WORK REQUEST ->
From the entries that follow, reproduce exactly and only the lines from the line with "SectorFreeDssProfileExists → Blowup.BlowupTypeIDssProfile" to the line with "exact ⟨c, LinearIsometryEquiv.refl", endpoints included.

INPUT DATA ->
import Literature.MathematicalPhysics.QuantumFieldTheory.Balaban1983to89.B1Eq324BenfattoKernelComparisonBounded
import Literature.MathematicalPhysics.QuantumFieldTheory.Balaban1983to89.B1Eq324BenfattoKernelCondField
import HarnessLib

/-!
# `Balaban1983to89.B1Eq324BenfattoKernelSect5Eq513` — [BenfattoEtAl1978] §5 p. 155, (5.13) «the integral factorizes over the boxes», FOR THE CLASS of
# [Balaban1985BackgroundPropagators] Sect. E p. 428, IN THE §5 CONSUMER'S CURRENCY: real observables of the configuration reading a part and the
# corridors, integrated against the PART FIELDS of the sub-precisions — two-sided, PROVED

statement-level skeleton of published theorems with citation tags; proofs where landed; nothing here is a claim about the
Yang–Mills mass gap

WHY THIS MODULE (cell `pub-ymgap`, seat `dag-n08-d` gen 13, INTENT-53 file (A); node N08 [Balaban1985UV3]; the [BenfattoEtAl1978] source chain behind
the (α)-row `h324`).  `…KernelComparisonBounded` (J5-T) proves the temperature-zero substitute for print's exact (5.13): under the conditioned class
field `P̄^K_{Γ,ξ}`, an `ℝ≥0∞`-valued observable of the `Λ ∖ Γ`-coordinates supported in a bounded-fluctuation region integrates within `e^{±(ρ+T/2)}` of
its integral against the product of the plain Dirichlet box Gaussians, stated in the MATRIX currency (`multivariateGaussian` on `EuclideanSpace ℝ ↥(box p)`).
Every §5 consumer ((5.15)'s product over the boxes, the per-box estimates (5.16)–(5.33), the cluster side of n08-c's port map) reads instead REAL bounded
observables of the WHOLE configuration — a box weight `e^{Ψ_□(z)}` reads `z` on `□ = shrink ∪ Γ₁(□)`, i.e. on the part AND on the corridors — integrated
against MEASURES ON CONFIGURATIONS.  This file is that translation, once: the per-part comparison measure is presented as the PART FIELD
`N^K_{P,ξ} := 𝒩(0,K_P)∘(u_Γ(ξ)+·)⁻¹`, where `K_P` is the class kernel of the sub-precision `A|_P` passed as a ROW `hK_P : K_P x y = [x,y∈P]·((A|_P)⁻¹)_{xy}`
(`…KernelOfPrecision`'s `hK` at `(Λ, A) := (P, A|_P)`, so every class theorem F2–F10 there applies to the part field by instantiation); under `N^K_{P,ξ}` the
configuration IS the centre `u_Γ(ξ)` off `P` — in particular `ξ` on `Γ` — almost surely, exactly as under `P̄^K_{Γ,ξ}` on `Γ` (`…KernelCondField.condFieldK_ae_eqOn`),
so both sides of the comparison may be written with the SAME observable of the whole configuration.  The bounded-fluctuation hypothesis is displayed
per site (`G_p(z) ≠ 0 → r_y(z_y − u_Γ(ξ)_y)² ≤ t_y` on `box p`, `Σ_y t_y ≤ T`) — the form in which §5's cut-offs deliver it (file (B) `…KernelSect5Eq515`).

WHAT IS PROVED (standard axioms; no `sorry`; no definition).
* §0 plumbing for Gaussian fields of a kernel on `Q₀`: `measurable_shift`, `eval_ae_eq_zero_of_kernel_self_eq_zero` (`K x x = 0 ⇒ z_x = 0` a.s.),
  `ae_forall_eval_eq_zero`, `shift_ae_eqOn` (under `𝒩(0,K)∘(u+·)⁻¹` the field equals `u` a.s. wherever the kernel's diagonal vanishes), `measurable_condMean`,
  `measurable_shift₂`, `stronglyMeasurable_integral_shift` (`ξ ↦ ∫ G d[Q∘(u_C(ξ)+·)⁻¹]` is measurable — Fubini measurability after the change of variables).
* §1 for the class kernel `hK`: `ae_eq_zero_of_not_mem` / `condFieldK_ae_eq_zero_of_not_mem` (the class field and the conditioned class field vanish off `Λ`
  a.s.), `partField_ae_eqOn` (under `N^K_{P,ξ}`, `P ⊆ Λ ∖ Γ`: `z_c = ξ_c` on `Γ` a.s.), `partField_ae_eq_condMean_of_not_mem` (`z_x = u_Γ(ξ)_x` off `P` a.s.); and
  ★★ `exp_mul_prod_integral_part_le_integral_prod_condFieldK` / `integral_prod_condFieldK_le_exp_mul_prod_integral_part` — THE CLASS (5.13) IN THE CONSUMER'S
  CURRENCY: for a partition `π` of `↥(Λ ∖ Γ)` into parts `box p` with cross-row sums `Σ_{π y′ ≠ π y}|A_{yy′}| ≤ r_y ≤ r_max < γ`, measurable REAL observables
  `0 ≤ G_p ≤ M_p` reading only `box p ∪ Γ`, and the per-site budget above,
  `e^{−(ρ+T/2)}·Π_p ∫ G_p dN^K_{box p,ξ} ≤ ∫ Π_p G_p dP̄^K_{Γ,ξ} ≤ e^{ρ+T/2}·Π_p ∫ G_p dN^K_{box p,ξ}`, `ρ = Σ_y r_y/(γ − r_max)` (J5-T §3 at
  `F_p := ofReal ∘ G_p ∘ (glue ξ off box p)`; the window law of the part fields `…KernelComparison.lintegral_comp_restrict_shift_eq` +
  `…KernelComparisonBoxes.covGram_kernel_eq_inv`; `ofReal_integral_eq_lintegral_ofReal` both ways).
HONEST SCOPE.  Transport and assembly over seat n08-b's matrix estimates, this seat's J1–J5-T and the tree's Kolmogorov field; the class, the substitute for
(5.13) and the bounded-fluctuation device are OURS (a reading of [Balaban1985BackgroundPropagators] p. 428 for [Balaban1982Higgs1] p. 616), not print; nothing
of [Balaban1985UV3] / [Balaban1985UV2] is asserted; no generalised Basic Lemma is stated; the §5-side port is not commissioned and nothing of it is chained
here; count-neutral for N08; nothing about d = 4, the continuum, OS axioms, a mass gap or the Clay problem.
-/
noncomputable section
import Summits.NavierStokesRegularity.NavierStokesRegularity.Theses.QuantisedSymmetry
import Summits.NavierStokesRegularity.NavierStokesRegularity.Theses.Blowup
import Summits.NavierStokesRegularity.NavierStokesRegularity.Theorems.QuantisedSymmetryPolyhedralTruncationBridge
import Summits.NavierStokesRegularity.NavierStokesRegularity.Theorems.QuantisedSymmetryPolyhedralDssProfileExistsDominatesBlowupProfile
import Summits.NavierStokesRegularity.NavierStokesRegularity.Theorems.QuantisedSymmetryLiouvilleKillsProfile
import Literature.Analysis.FluidPDE.SelfSimilarLiouville
import Literature.Analysis.FluidPDE.ChaeWolfRemovingDSS
import HarnessLib

/-!
# Strategist sketch s21-g5 (family `-s`, INDEPENDENT census) for crux
# `QuantisedSymmetry.PolyhedralDssProfileExists` (stmt-NavierStokesRegularity-1404)

Typed record of the attempts made in `STRATEGY-CENSUS-s21.md` (same crux directory).  Every
`theorem` below is kernel-checked (no `sorry`); every `def … : Prop` is a TARGET / PIECE / S⁺ that is
stated only (nothing is claimed about it beyond the proved arrows).

Sections:
* A. WEAKER INTERMEDIATES below the crux X⁻ and the arrows `X⁻ → W → ¬NavierStokesRegularity`
  that are already tree theorems (so replacing X⁻ by W does not leave the summit);
  the first non-summit-bearing shadow `W4 = ¬PolyhedralTypeILiouville`.
* B. DECOMPOSITION (β): approximate polyhedral cells + compactness, assembly proved (modus ponens).
* B'. DECOMPOSITION (γ): the abstract Newton–Kantorovich lemma (provable) — the certificate piece is
  described in the census only (no functional setting for the cell map is typed in the tree).
* C. STRENGTHENINGS S⁺ ⇒ X⁻ (mirror class; steady = self-similar; near-identity factor) with the
  one-line arrows, and the named facts that empty the last two.
* D. NEGATION targets (pointers only: the kill switch is the route item `PolyhedralTypeILiouville`).
-/

set_option linter.dupNamespace false
set_option linter.unusedVariables false

namespace Summit.NavierStokesRegularity.NavierStokesRegularity.Cruxes.PolyhedralDssProfileExists.StrategistS21g5

open MeasureTheory Set
open Literature.Analysis.FluidPDE
open _root_.Summit.NavierStokesRegularity.NavierStokesRegularity.Theses

local notation "E3" => EuclideanSpace ℝ (Fin 3)

/-- The polyhedral clauses on a subgroup `G ≤ O(3)`: finite, proper rotations, irreducible on ℝ³. -/
def IsPolyhedral (G : Subgroup (E3 ≃ₗᵢ[ℝ] E3)) : Prop :=
  Finite G ∧ (∀ g ∈ G, LinearMap.det (g.toLinearEquiv : E3 →ₗ[ℝ] E3) = 1) ∧
    (∀ V : Submodule ℝ E3, (∀ g ∈ G, ∀ v ∈ V, g v ∈ V) → V = ⊥ ∨ V = ⊤)

/-- A Type-I `c`-DSS nontrivial ancient mild profile (the analytic clauses of X⁻, no group). -/
def IsTypeIDssProfile (c : ℝ) (u : ℝ → E3 → E3) : Prop :=
  IsAncientMildSolution 1 u ∧ (∀ t < 0, AEStronglyMeasurable (u t) volume) ∧
    IsDiscretelySelfSimilar c u ∧ (∃ C₀ : ℝ, HasTypeIDecay C₀ u) ∧ ¬ (∀ t < 0, u t =ᵐ[volume] 0)

/-- The crux, re-displayed through the two predicates (proved equal to the route decl below). -/
theorem crux_iff :
    QuantisedSymmetry.PolyhedralDssProfileExists ↔
      ∃ G : Subgroup (E3 ≃ₗᵢ[ℝ] E3), IsPolyhedral G ∧ ∃ c : ℝ, 1 < c ∧ ∃ u : ℝ → E3 → E3,
        IsTypeIDssProfile c u ∧ (∀ g ∈ G, ∀ t x, u t (g x) = g (u t x)) := by
  constructor
  · rintro ⟨G, hfin, hdet, hirr, c, hc, u, hanc, hmeas, hdss, hdec, heqv, hnt⟩
    exact ⟨G, ⟨hfin, hdet, hirr⟩, c, hc, u, ⟨hanc, hmeas, hdss, hdec, hnt⟩, heqv⟩
  · rintro ⟨G, ⟨hfin, hdet, hirr⟩, c, hc, u, ⟨hanc, hmeas, hdss, hdec, hnt⟩, heqv⟩
    exact ⟨G, hfin, hdet, hirr, c, hc, u, hanc, hmeas, hdss, hdec, heqv, hnt⟩

/-! ## A. Weaker intermediates -/

/-- **W1** (drop the sector): a Type-I `λ`-DSS nontrivial ancient mild profile exists for some `λ>1`.
This is the first conjunct of `Blowup.BlowupTypeIDssProfile` (stmt-0155) negated at one factor. -/
def SectorFreeDssProfileExists : Prop :=
  ∃ c : ℝ, 1 < c ∧ ∃ u : ℝ → E3 → E3, IsTypeIDssProfile c u

/-- **W2** (allow a rotation): the antecedent of `FilamentSkeletonRss.RdssProfileTruncation`
(stmt-11289), letter for letter. -/
def RdssProfileExists : Prop :=
  ∃ (c : ℝ) (R : E3 ≃ₗᵢ[ℝ] E3) (u : ℝ → E3 → E3), 1 < c ∧ IsAncientMildSolution 1 u ∧
    (∀ t < 0, AEStronglyMeasurable (u t) volume) ∧ IsRotatedDSS c R u ∧
      (∃ C₀ : ℝ, HasTypeIDecay C₀ u) ∧ ¬ (∀ t < 0, u t =ᵐ[volume] 0)

/-- **W4** (drop DSS, keep the sector: the first NON-summit-bearing shadow): a nontrivial BOUNDED
ancient mild solution with Type-I decay, equivariant under a polyhedral group — i.e. the negation of
the route's kill switch `PolyhedralTypeILiouville` (stmt-1405). -/
def PolyhedralTypeIAncientExists : Prop := ¬ QuantisedSymmetry.PolyhedralTypeILiouville

/-- **W5** (drop DSS and the sector): a nontrivial bounded ancient mild solution with Type-I
space–time decay exists (negation of the Type-I-weakened KNSS Liouville statement). -/
def TypeIAncientExists : Prop :=
  ∃ u : ℝ → E3 → E3, IsBoundedAncientMildSolution 1 u ∧ (∀ t < 0, AEStronglyMeasurable (u t) volume) ∧
    (∃ C₀ : ℝ, HasTypeIDecay C₀ u) ∧ ¬ (∀ t < 0, u t =ᵐ[volume] 0)

/-- X⁻ ⇒ W1 (forget `G`). -/
theorem crux_imp_sectorFree :
    QuantisedSymmetry.PolyhedralDssProfileExists → SectorFreeDssProfileExists := by
  rintro ⟨G, -, -, -, c, hc, u, hanc, hmeas, hdss, hdec, -, hnt⟩
  exact ⟨c, hc, u, hanc, hmeas, hdss, hdec, hnt⟩

/-- W1 ⇔ "Tsai's Type-I `λ`-DSS Liouville statement fails at some `λ > 1`". -/
theorem sectorFree_iff_exists_not_typeIDSSLiouville :
    SectorFreeDssProfileExists ↔ ∃ c : ℝ, 1 < c ∧ ¬ TypeIDSSLiouville c := by
  constructor
  · rintro ⟨c, hc, u, hanc, hmeas, hdss, hdec, hnt⟩
    exact ⟨c, hc, fun hL => hnt (hL hc u hanc hmeas hdss hdec)⟩
  · rintro ⟨c, hc, hL⟩
    by_contra hne
    apply hL
    intro _ u hanc hmeas hdss hdec
    by_contra hnt
    exact hne ⟨c, hc, u, hanc, hmeas, hdss, hdec, hnt⟩

/-- W1 ⇒ stmt-0155 (`Blowup.BlowupTypeIDssProfile`). -/
theorem sectorFree_imp_blowupTypeIDssProfile :
    SectorFreeDssProfileExists → Blowup.BlowupTypeIDssProfile := by
  intro h
  obtain ⟨c, -, hc⟩ := sectorFree_iff_exists_not_typeIDSSLiouville.mp h
  dsimp only [Blowup.BlowupTypeIDssProfile]
  exact fun hL => hc (hL c).1

/-- W1 ⇒ W2 (the trivial rotation). -/
theorem sectorFree_imp_rdss : SectorFreeDssProfileExists → RdssProfileExists := by
  rintro ⟨c, hc, u, hanc, hmeas, hdss, hdec, hnt⟩
  exact ⟨c, LinearIsometryEquiv.refl ℝ E3, u, hc, hanc, hmeas, isRotatedDSS_refl_iff.mpr hdss, hdec, hnt⟩

/-- W2 ⇒ X5a (`Blowup.BlowupExists`): the PROVED truncation bridge of route FilamentSkeletonRss. -/
theorem rdss_imp_blowupExists : RdssProfileExists → Blowup.BlowupExists := fun h =>
  _root_.Summit.NavierStokesRegularity.NavierStokesRegularity.Theorems.filamentSkeletonRss_rdssProfileTruncation_proof h

/-- X5a ⇒ ¬NSR: route Blowup's deciding theorem with its proved uniqueness input. -/
theorem blowupExists_imp_not_nsr : Blowup.BlowupExists → ¬ _root_.NavierStokesRegularity := fun h =>
  Blowup.closes h Blowup.BlowupClayUniqueness_holds

/-- Hence W1 — the weakest DSS-type intermediate below X⁻ — STILL decides the summit. -/
theorem sectorFree_imp_not_nsr : SectorFreeDssProfileExists → ¬ _root_.NavierStokesRegularity :=
  fun h => blowupExists_imp_not_nsr (rdss_imp_blowupExists (sectorFree_imp_rdss h))

/-- … and so does W2. -/
theorem rdss_imp_not_nsr : RdssProfileExists → ¬ _root_.NavierStokesRegularity :=
  fun h => blowupExists_imp_not_nsr (rdss_imp_blowupExists h)

/-- Sanity re-derivation: X⁻ ⇒ ¬NSR through the ladder (agrees with the route's `closes`). -/
theorem crux_imp_not_nsr :
    QuantisedSymmetry.PolyhedralDssProfileExists → ¬ _root_.NavierStokesRegularity :=
  fun h => sectorFree_imp_not_nsr (crux_imp_sectorFree h)

/-- X⁻ ⇒ W4: contrapositive of the proved route support `LiouvilleKillsProfile` (stmt-1408). -/
theorem crux_imp_polyhedralTypeIAncient :
    QuantisedSymmetry.PolyhedralDssProfileExists → PolyhedralTypeIAncientExists := fun hX hL =>
  _root_.Summit.NavierStokesRegularity.NavierStokesRegularity.Theorems.quantisedSymmetry_liouvilleKillsProfile_proof
    hL hX

/-- W4 ⇒ W5 (forget `G`). -/
theorem polyhedralTypeIAncient_imp_typeIAncient : PolyhedralTypeIAncientExists → TypeIAncientExists := by
  intro h
  by_contra hne
  apply h
  intro G _ _ _ u hb hmeas hdec _
  by_contra hnt
  exact hne ⟨u, hb, hmeas, hdec, hnt⟩

/-! ## B. Decomposition (β): approximate cells + compactness

Piece 1 `ApproxCellsExist`: for ONE polyhedral `G`, one factor `c`, a Type-I constant `C` and a slice
floor `m > 0`, there are, for every `ε > 0`, FORCED polyhedral DSS cells on the slab
`[-1, -c⁻²] × ℝ³` (mild NS with force `f`, `‖f‖ ≤ ε·(parabolic weight)`) obeying the uniform bounds.
Piece 2 `CellCompactness`: such a family has an exact limit cell, hence (lead's concatenation,
`Lines/polyhedral_cell.lean`) a profile.  Assembly = modus ponens (trivial seam). -/

/-- A forced polyhedral `c`-DSS cell on the slab `[-1,-c⁻²]` with Type-I constant `C`, `L⁴` slice
floor `m` and forcing level `ε`. -/
def IsForcedPolyhedralCell (G : Subgroup (E3 ≃ₗᵢ[ℝ] E3)) (c C m ε : ℝ)
    (v f : ℝ → E3 → E3) : Prop :=
  (∀ t ∈ Icc (-1 : ℝ) (-(c ^ 2)⁻¹), IsWeaklyDivFree (v t)) ∧
  (∀ s t : ℝ, -1 ≤ s → s < t → t ≤ -(c ^ 2)⁻¹ → IsMildNSSolutionBetween 1 f v s t) ∧
  AEStronglyMeasurable (Function.uncurry v) (volume.restrict (Icc (-1 : ℝ) (-(c ^ 2)⁻¹) ×ˢ univ)) ∧
  (∀ x, v (-(c ^ 2)⁻¹) x = c • v (-1) (c • x)) ∧
  (∀ g ∈ G, ∀ t ∈ Icc (-1 : ℝ) (-(c ^ 2)⁻¹), ∀ x, v t (g x) = g (v t x)) ∧
  (∀ t ∈ Icc (-1 : ℝ) (-(c ^ 2)⁻¹), ∀ x, ‖v t x‖ ≤ C / (‖x‖ + Real.sqrt (-t))) ∧
  ENNReal.ofReal m ≤ eLpNorm (v (-1)) 4 volume ∧
  (∀ t ∈ Icc (-1 : ℝ) (-(c ^ 2)⁻¹), ∀ x, ‖f t x‖ ≤ ε / (‖x‖ + Real.sqrt (-t)) ^ 3)

/-- **Piece 1 (β)**: approximate polyhedral cells with uniform Type-I bound and slice floor. -/
def ApproxCellsExist : Prop :=
  ∃ G : Subgroup (E3 ≃ₗᵢ[ℝ] E3), IsPolyhedral G ∧ ∃ c : ℝ, 1 < c ∧ ∃ C m : ℝ, 0 < m ∧
    ∀ ε > 0, ∃ v f : ℝ → E3 → E3, IsForcedPolyhedralCell G c C m ε v f

/-- **Piece 2 (β)**: compactness/concatenation — a uniformly Type-I, non-collapsing family of
`ε`-forced cells has an exact nontrivial cell, hence a profile. (Provable in principle: forced
ε-regularity in the Type-I class, Arzelà–Ascoli on compacts, Chae–Wolf Thm 1.1 tail, and the
lead's `PolyhedralDssProfileExists_of`.) -/
def CellCompactness : Prop := ApproxCellsExist → QuantisedSymmetry.PolyhedralDssProfileExists

/-- Assembly of (β): proved — and a TRIVIAL SEAM (flag `trivial_seam`): the content sits in the
two pieces, and given Piece 2, Piece 1 is equivalent to the crux (exact cells are 0-forced cells). -/
theorem crux_of_beta : ApproxCellsExist → CellCompactness → QuantisedSymmetry.PolyhedralDssProfileExists :=
  fun h₁ h₂ => h₂ h₁

/-! ## B'. Decomposition (γ): Newton–Kantorovich split (certificate ∧ NK-lemma)

Only the ABSTRACT lemma is typable today; it is a theorem of functional analysis (Banach fixed
point), recorded as a `Prop` so the census can point at its exact shape.  The CERTIFICATE piece —
an approximate polyhedral DSS cell `v₀` in a Banach space `Y` on which the cell map
`F(V) = V + 𝔅(V,V)` (EVENMAP-PROTOCOL) is `C¹` with `‖F(v₀)‖ ≤ r`, `‖DF(v₀)⁻¹‖ ≤ K` modulo the
orbit phase, `2KLr < 1` — has no candidate `v₀` in print or in the crux directory. -/

/-- Abstract Newton–Kantorovich / quantitative inverse-function statement on a real Banach space. -/
def AbstractNewtonKantorovich : Prop :=
  ∀ (Y : Type) [NormedAddCommGroup Y] [NormedSpace ℝ Y] [CompleteSpace Y]
    (F : Y → Y) (A : Y ≃L[ℝ] Y) (y₀ : Y) (r K L : ℝ), 0 ≤ r → 0 < K → 0 ≤ L →
    ‖F y₀‖ ≤ r → ‖(A.symm : Y →L[ℝ] Y)‖ ≤ K →
    (∀ y ∈ Metric.closedBall y₀ (2 * K * r), ∀ z ∈ Metric.closedBall y₀ (2 * K * r),
        ‖(F y - F z) - A (y - z)‖ ≤ L * ‖y - z‖) →
    2 * K * L ≤ 1 → ∃ y ∈ Metric.closedBall y₀ (2 * K * r), F y = 0

/-! ## C. Strengthenings S⁺ ⇒ X⁻ -/

/-- **S⁺1 (mirror class)**: the profile is equivariant under a finite group `H ≤ O(3)` containing an
IMPROPER element and a polyhedral (rotation) subgroup `G ≤ H` — the Kida/Pelz high-symmetry class
(`T_d`, `O_h`, `I_h`). -/
def MirrorPolyhedralDssProfileExists : Prop :=
  ∃ G H : Subgroup (E3 ≃ₗᵢ[ℝ] E3), IsPolyhedral G ∧ G ≤ H ∧ Finite H ∧
    (∃ h ∈ H, LinearMap.det (h.toLinearEquiv : E3 →ₗ[ℝ] E3) = -1) ∧
    ∃ c : ℝ, 1 < c ∧ ∃ u : ℝ → E3 → E3, IsTypeIDssProfile c u ∧ (∀ h ∈ H, ∀ t x, u t (h x) = h (u t x))

theorem mirror_imp_crux : MirrorPolyhedralDssProfileExists → QuantisedSymmetry.PolyhedralDssProfileExists := by
  rintro ⟨G, H, hG, hGH, -, -, c, hc, u, hu, heqv⟩
  exact crux_iff.mpr ⟨G, hG, c, hc, u, hu, fun g hg t x => heqv g (hGH hg) t x⟩

/-- **S⁺2 (steady in similarity variables = self-similar, i.e. DSS for every factor)**. -/
def SteadyPolyhedralProfileExists : Prop :=
  ∃ G : Subgroup (E3 ≃ₗᵢ[ℝ] E3), IsPolyhedral G ∧ ∃ u : ℝ → E3 → E3,
    (∀ c : ℝ, 1 < c → IsTypeIDssProfile c u) ∧ (∀ g ∈ G, ∀ t x, u t (g x) = g (u t x))

theorem steady_imp_crux : SteadyPolyhedralProfileExists → QuantisedSymmetry.PolyhedralDssProfileExists := by
  rintro ⟨G, hG, u, hu, heqv⟩
  exact crux_iff.mpr ⟨G, hG, 2, by norm_num, u, hu 2 (by norm_num), heqv⟩

/-- S⁺2 is EMPTY modulo regularity bookkeeping: the refutation target, keyed to the named fact
`tsai_selfsimilar` (Tsai 1998 Thm 1; a Type-I self-similar slice `|U(y)| ≤ C₀/(1+|y|)` is in `L^q`,
`3 < q < ∞`).  Stated, not proved here (the mild → Leray-profile-system passage is the bookkeeping). -/
def SteadyRefutationTarget : Prop := tsai_selfsimilar → ¬ SteadyPolyhedralProfileExists

/-- **S⁺3 (near-identity factor)**: a profile whose factor lies below the Chae–Wolf threshold
`c₁(C₀)` of its own Type-I constant.  EMPTY by `chaeWolf2017_removing_dss` (Thm 1.3) modulo
classical regularity of Type-I ancient mild solutions — exactly the lead's landed necessary condition
`stub_periodWindow` (Theorems/QuantisedSymmetryPolyhedralDssProfileExistsStubPeriodWindow.lean). -/
def NearIdentityRefutationTarget : Prop :=
  chaeWolf2017_removing_dss → ∀ C₀ : ℝ, 0 < C₀ → ∃ c₁ : ℝ, 1 < c₁ ∧
    ∀ G : Subgroup (E3 ≃ₗᵢ[ℝ] E3), IsPolyhedral G → ∀ c : ℝ, 1 < c → c < c₁ → ∀ u : ℝ → E3 → E3,
      IsAncientMildSolution 1 u → (∀ t < 0, AEStronglyMeasurable (u t) volume) →
        IsDiscretelySelfSimilar c u → HasTypeIDecay C₀ u → (∀ g ∈ G, ∀ t x, u t (g x) = g (u t x)) →
          ∀ t < 0, u t =ᵐ[volume] 0

/-- **S⁺4 (nondegenerate cell)** is S⁺ of kind (γ): X⁻ plus invertibility of the linearised cell map
modulo the orbit phase.  Not typable without the functional setting; see census §Strengthen. -/
def NondegenerateCellNote : Prop := True

/-! ## D. Negation

The negation of X⁻ restricted to the route's class is the route item `PolyhedralTypeILiouville`
(stmt-1405, open).  The landed partial negations are the lead's necessary conditions
(`stub_periodWindow`, `stub_noSmallConstant`, `stub_notAxisymmetric`, `stub_ancientDuhamel`,
`stub_gaussianEnergyIdentity`, …, all `--supports stmt-1404`).  The arrow that would END the crux: -/
theorem kill_switch :
    QuantisedSymmetry.PolyhedralTypeILiouville → ¬ QuantisedSymmetry.PolyhedralDssProfileExists :=
  _root_.Summit.NavierStokesRegularity.NavierStokesRegularity.Theorems.quantisedSymmetry_liouvilleKillsProfile_proof

end Summit.NavierStokesRegularity.NavierStokesRegularity.Cruxes.PolyhedralDssProfileExists.StrategistS21g5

REPLY TO THE TASK ->
    SectorFreeDssProfileExists → Blowup.BlowupTypeIDssProfile := by
  intro h
  obtain ⟨c, -, hc⟩ := sectorFree_iff_exists_not_typeIDSSLiouville.mp h
  dsimp only [Blowup.BlowupTypeIDssProfile]
  exact fun hL => hc (hL c).1

/-- W1 ⇒ W2 (the trivial rotation). -/
theorem sectorFree_imp_rdss : SectorFreeDssProfileExists → RdssProfileExists := by
  rintro ⟨c, hc, u, hanc, hmeas, hdss, hdec, hnt⟩
  exact ⟨c, LinearIsometryEquiv.refl ℝ E3, u, hc, hanc, hmeas, isRotatedDSS_refl_iff.mpr hdss, hdec, hnt⟩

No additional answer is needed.